Periodontal disease is classified according to its severeness in early, moderate and advanced periodontitis. It is also classified according to the pace of its progress, in chronic and aggressive periodontitis. Chronic periodontitis is the most usual type and it progresses slowly, with intermediate periods of outbreak. Aggressive periodontitis, on the contrary, is not so frequent, progresses rapidly, and usually affects younger patients. Other types of periodontitis are correlated to certain general diseases (i.e. diabetes), and therefore progress in accordance with them.

Periodontitis can be caused by localized factors, such as a poorly fitted crown, and in this case its progress stops when the factor is removed. Finally, periodontal disease’s progress is affected by the causative factors such as smoking, heredity, stress, diabetes, hormonal changes during puberty and pregnancy, as well as some types of medication, i.e. antidepressants, antihypertensives, contraceptives pills e.t.c.

According to the American Association of Periodontology, the goals of periodontal therapy are to preserve the natural dentition, periodontium and peri-implant tissues, as well as to maintain and improve periodontal and peri-implant health, comfort, esthetics and function.

During periodontal therapy, roots are thoroughly cleaned from bacteria, dental plaque and tartar with the use of special periodontal tools, ultrasonic or laser devices. The whole process is performed under local anesthesia, and is usually completed in 4 hourly sessions.

However, in-office treatment is not enough for keeping periodontal  tissues healthy. The factor that mainly determines the long term outcome of periodontal therapy is patient’s discipline in oral hygiene instructions. Even the best technique will not have any result, if the patient doesn’t follow the oral hygiene protocol for dental plaque removal. Therefore, a very important part of periodontal therapy is training and raising patient’s awareness in personal oral hygiene.

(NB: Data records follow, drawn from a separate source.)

import Summits.QuantumAdvantage.QuantumAdvantage.Theorems.HankelLiftBeyondRectanglesUniform
import HarnessLib

/-!
# Route HankelLift, crux `BeyondRectangles` (stmt-QuantumAdvantage-18440): the weakest lift-free form —
# i.o. unpredictability of the Liouville sign by PPT

`HankelLiftBeyondRectangles.lean` / `HankelLiftBeyondRectanglesUniform.lean` reduce the hypothesis-type crux
`HankelLift.BeyondRectangles` (and, with the route's theorems, the summit) to two-sided CORRELATION bounds
(`LiouvilleBPPDark`, `UniformLiouvilleBPPDark`: `|corr| ≤ ε` infinitely often).  The crux itself is ONE-sided
(an upper bound on a success probability), and so is what the composition really uses.  This file records the
weakest statement of the chain, in the crux's own success-probability language but with no pairs, no rectangles
and no lift:

* `predSuccess B n = Σ_{m<2ⁿ⁺¹} Pr[B(encSum n m) = [λ(m+2) = −1]]` — the total success of a single-integer
  predictor in GUESSING THE LIOUVILLE SIGN of a uniform `(n+1)`-bit integer;
* `LiouvilleBPPUnpredictable : Prop` — for every PPT `B` there are infinitely many `n` with
  `predSuccess B n ≤ 2ⁿ⁺¹·(1/2 + 1/24)`: "no probabilistic polynomial-time algorithm guesses the Liouville sign
  `λ(m+2)` of a uniform `(n+1)`-bit integer `m` with advantage `1/24` for all large `n`" (weak average-case
  unpredictability, i.o.; implied by `UniformLiouvilleBPPDark`, `unpredictable_of_uniformDark`);
* `predSuccess_eq : predSuccess B n = 2ⁿ⁺¹/2 − uniformCorr B n / 2` (calibration per integer);
* `beyondRectangles_of_sumCorr_lower` — the registered composition needs only the ONE-sided bound
  `−4ⁿ/6 ≤ sumCorr B n` infinitely often (perfect prediction is `pairCorr = −4ⁿ`);
* `beyondRectangles_of_liouvilleBPPUnpredictable`, `quantumAdvantage_of_liouvilleBPPUnpredictable` — via the
  reweighting gadget (`uniformCorr (reweight B) n = sumCorr B n / 2ⁿ`).

So: QuantumAdvantage ⟸ "the Liouville sign of a random `(n+1)`-bit integer cannot be guessed by any PPT with
advantage `1/24` for all large `n`" — kernel-checked, hypotheses verbatim, no sorry.

WHAT THIS IS NOT: `LiouvilleBPPUnpredictable` is OPEN (hypothesis-type: an average-case hardness statement for `λ`
against uniform probabilistic polynomial time, stronger than worst-case `λ ∉ BPP`; it implies the summit with the
route's theorems, so `Literature.Barriers.QuantumAdvantage.SeparationPrerequisites` applies); separation NOT moved.
-/

-- the sub-problem namespace `Summit.QuantumAdvantage.QuantumAdvantage` repeats the summit name by design (D-0017)
set_option linter.dupNamespace false

noncomputable section

namespace Summit.QuantumAdvantage.QuantumAdvantage.Theorems.BeyondRectangles

open scoped BigOperators Topology Manifold Classical MeasureTheory ProbabilityTheory Matrix InnerProductSpace ComplexConjugate ContinuousMap
open Filter Set Function TopologicalSpace MeasureTheory
open Literature.QuantumAdvantage
open Literature.Computability.Complexity
open _root_.Computability (encodeBool)
open Summit.QuantumAdvantage.QuantumAdvantage.Theses.HankelLift (BeyondRectangles)

/-! ### Guessing the Liouville sign -/

/-- Total success of the single-integer predictor `B` in guessing the Liouville sign at level `n`:
`predSuccess B n = Σ_{m < 2ⁿ⁺¹} Pr[B(encSum n m) = [λ(m + 2) = −1]] ∈ [0, 2ⁿ⁺¹]`. [cite: BogdanovTrevisan2006, Def. 2.13] -/
def predSuccess (B : RandAlg (List Bool) Bool) (n : ℕ) : ℝ :=
  ∑ m ∈ Finset.range (2 ^ (n + 1)), B.pr id (encSum n m) {decide (ArithmeticFunction.liouville (m + 2) = -1)}

/-- **`LiouvilleBPPUnpredictable`** — weak average-case unpredictability of the Liouville sign by uniform
probabilistic polynomial time, infinitely often: for every PPT `B` there are infinitely many `n` at which `B`'s
average probability of guessing `[λ(m+2) = −1]` for a uniform `(n+1)`-bit integer `m` is at most `1/2 + 1/24`.
A ROUTE-POSITED OPEN HYPOTHESIS (deliberately no cite tag; nearest print form: Pudlák's "λ pseudorandom against
P", bib Pudlak2013Pseudorandomness Def. 2, of which it is a one-sided, randomized, constant-advantage, i.o.
weakening); with the route's theorems it implies the summit (`quantumAdvantage_of_liouvilleBPPUnpredictable`). -/
def LiouvilleBPPUnpredictable : Prop :=
  ∀ B : RandAlg (List Bool) Bool, B.IsPolyTime id Computability.encodeBool →
    ∃ᶠ n : ℕ in Filter.atTop, predSuccess B n ≤ (2 : ℝ) ^ (n + 1) * (1 / 2 + 1 / 24)

/-- **Calibration per integer**: `Pr[B(w) = [λ(m+2) = −1]] = 1/2 − λ(m+2)·(2·Pr[B(w) = true] − 1)/2`. [folklore] -/
theorem pr_guess_eq (B : RandAlg (List Bool) Bool) (w : List Bool) (m : ℕ) :
    B.pr id w {decide (ArithmeticFunction.liouville (m + 2) = -1)} =
      1 / 2 - ((ArithmeticFunction.liouville (m + 2) : ℤ) : ℝ) * (2 * B.pr id w {true} - 1) / 2 := by
  have hl : ArithmeticFunction.liouville (m + 2) = 1 ∨ ArithmeticFunction.liouville (m + 2) = -1 := by
    rw [ArithmeticFunction.liouville_apply (show m + 2 ≠ 0 by omega)]; exact neg_one_pow_eq_or ℤ _
  rcases hl with h | h
  · have hdec : decide (ArithmeticFunction.liouville (m + 2) = -1) = false := by rw [h]; decide
    rw [hdec, h]
    have hc := RandAlg.pr_ne_eq_one_sub B id w true
    have hset : ({b : Bool | b ≠ true} : Set Bool) = {false} := by
      ext b; cases b <;> simp
    rw [hset] at hc
    rw [hc]
    push_cast
    ring
  · have hdec : decide (ArithmeticFunction.liouville (m + 2) = -1) = true := by rw [h]; decide
    rw [hdec, h]
    push_cast
    ring

/-- **`predSuccess B n = 2ⁿ⁺¹/2 − uniformCorr B n / 2`.** [folklore] -/
theorem predSuccess_eq (B : RandAlg (List Bool) Bool) (n : ℕ) :
    predSuccess B n = (2 : ℝ) ^ (n + 1) / 2 - uniformCorr B n / 2 := by
  unfold predSuccess uniformCorr
  rw [Finset.sum_congr rfl fun m _ => pr_guess_eq B (encSum n m) m, Finset.sum_sub_distrib, Finset.sum_const,
    Finset.card_range, ← Finset.sum_div]
  simp only [nsmul_eq_mul]
  push_cast
  ring

/-- Two-sided darkness implies one-sided unpredictability: `UniformLiouvilleBPPDark → LiouvilleBPPUnpredictable`.
[folklore] -/
theorem unpredictable_of_uniformDark (h : UniformLiouvilleBPPDark) : LiouvilleBPPUnpredictable := by
  intro B hB
  refine (h B hB).mono fun n hn => ?_
  rw [predSuccess_eq]
  have := neg_abs_le (uniformCorr B n)
  linarith

/-! ### The one-sided composition -/

/-- **The crux from a ONE-sided bound**: if every PPT sum-predictor has `−4ⁿ/6 ≤ sumCorr B n` infinitely often,
then `BeyondRectangles` — the registered composition (`beyondRectangles_of_liouvilleBPPDark`) uses only this
direction: `successSum = 4ⁿ/2 − pairCorr/2 ≤ (3/5)·4ⁿ` iff `pairCorr ≥ −4ⁿ/5`. [cite: BogdanovTrevisan2006, Def. 2.13] -/
theorem beyondRectangles_of_sumCorr_lower
    (h₁ : ∀ B : RandAlg (List Bool) Bool, B.IsPolyTime id Computability.encodeBool →
      ∃ᶠ n : ℕ in Filter.atTop, -((4 : ℝ) ^ n / 6) ≤ sumCorr B n) :
    BeyondRectangles := by
  refine beyondRectangles_iff.2 fun A hA => ?_
  obtain ⟨B, hB, hAB⟩ := stub_antidiagonalSampling A hA
  refine ((h₁ B hB).and_eventually (Filter.eventually_ge_atTop 1)).mono ?_
  rintro n ⟨hdark, hn⟩
  obtain ⟨k, hk, a, b, g, hbase⟩ := rectangleBaseline n hn
  refine ⟨k, hk, a, b, g, ?_⟩
  have hcard : ((Finset.univ : Finset (Fin (2 ^ n) × Fin (2 ^ n))).card : ℝ) = (4 : ℝ) ^ n := by
    rw [card_pairs]; push_cast; rfl
  have hpos : (0 : ℝ) < (4 : ℝ) ^ n := by positivity
  have hcorr : -((4 : ℝ) ^ n / 5) ≤ pairCorr A n := by
    have habs := (abs_le.1 (hAB n)).1
    linarith
  have hsucc : successSum A n ≤ 3 / 5 * (4 : ℝ) ^ n := by
    have hcal := stub_successCalibration A n
    linarith
  rw [hcard]
  have h1 : successSum A n / (4 : ℝ) ^ n ≤ 3 / 5 := by
    rw [div_le_iff₀ hpos]; linarith
  have h2 : (1 : ℝ) / 2 ≤ (agreeCount n k a b g : ℝ) / (4 : ℝ) ^ n := by
    rw [le_div_iff₀ hpos]; linarith
  linarith

/-- **One-sided bounds transfer along the reweighting gadget**: unpredictability of `reweight B` at level `n`
gives `−4ⁿ/6 ≤ sumCorr B n`. [folklore] -/
theorem sumCorr_lower_of_unpredictable (h : LiouvilleBPPUnpredictable) :
    ∀ B : RandAlg (List Bool) Bool, B.IsPolyTime id Computability.encodeBool →
      ∃ᶠ n : ℕ in Filter.atTop, -((4 : ℝ) ^ n / 6) ≤ sumCorr B n := by
  intro B hB
  refine (h (reweight B) (reweight_isPolyTime hB)).mono fun n hn => ?_
  rw [predSuccess_eq, uniformCorr_reweight] at hn
  have h2 : (0 : ℝ) < 2 ^ n := by positivity
  have h4 : (4 : ℝ) ^ n = 2 ^ n * 2 ^ n := by rw [← mul_pow]; norm_num
  -- `hn : 2^{n+1}/2 − (sumCorr B n / 2ⁿ)/2 ≤ 2^{n+1}(1/2 + 1/24)` ⇒ `−2^{n+1}/12 ≤ sumCorr B n / 2ⁿ`
  have hq : -((2 : ℝ) ^ (n + 1) / 12) ≤ sumCorr B n / 2 ^ n := by linarith
  rw [le_div_iff₀ h2] at hq
  rw [h4]
  calc -((2 : ℝ) ^ n * 2 ^ n / 6) = -((2 : ℝ) ^ (n + 1) / 12) * 2 ^ n := by rw [pow_succ]; ring
    _ ≤ sumCorr B n := hq

/-- **The crux from i.o. unpredictability of the Liouville sign.** [cite: BogdanovTrevisan2006, Def. 2.13] -/
theorem beyondRectangles_of_liouvilleBPPUnpredictable (h : LiouvilleBPPUnpredictable) : BeyondRectangles :=
  beyondRectangles_of_sumCorr_lower (sumCorr_lower_of_unpredictable h)

/-- **The summit from i.o. unpredictability of the Liouville sign**: `QuantumAdvantage` follows from "no PPT
guesses `[λ(m+2) = −1]` for uniform `(n+1)`-bit `m` with advantage `1/24` for all large `n`" — the route's
deciding theorem with its theorem-side binders discharged by the tree and the hypothesis-side binder supplied by
`beyondRectangles_of_liouvilleBPPUnpredictable`.  CONDITIONAL on the open hypothesis; nothing unconditional
about `BPP` is claimed. [cite: AroraBarak2009, Thm. 7.10] -/
theorem quantumAdvantage_of_liouvilleBPPUnpredictable (h : LiouvilleBPPUnpredictable) : QuantumAdvantage :=
  Summit.QuantumAdvantage.QuantumAdvantage.Theses.HankelLift.closes HankelLift.liouvilleSumMemBQP_proof
    hankelDiscrepancy_proof discToRules_proof (beyondRectangles_of_liouvilleBPPUnpredictable h)

end Summit.QuantumAdvantage.QuantumAdvantage.Theorems.BeyondRectangles

end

After completing periodontal therapy, the periodontist sets the date for the first recall  visit, usually 4-6 weeks later. At this very important session he  evaluates the treatment outcome and the patient’s discipline in oral hygiene instructions. Clinical signs of a healthy periodontium include the abscense of inflammatory signs of disease such as redness, swelling, suppuration, and bleeding on probing.  In case periodontal inflammation insists, the periodontist may decide to surgically complete the case.

Surgical periodontal therapy is usually the second phase of treatment in advanced types of periodontitis, where periodontal pockets are very deep and cannot be cleaned with the means of oral hygiene. With this procedure, gingiva are surgically flapped back to allow deep cleaning around the roots, and then gums are sutured back in a lower position. In this way, periodontal pockets are reduced in depth or even eliminated, and therefore can be reached and cleaned by the patient at home. The technique is performed under local anesthesia and is usually finished in 3-4 sessions.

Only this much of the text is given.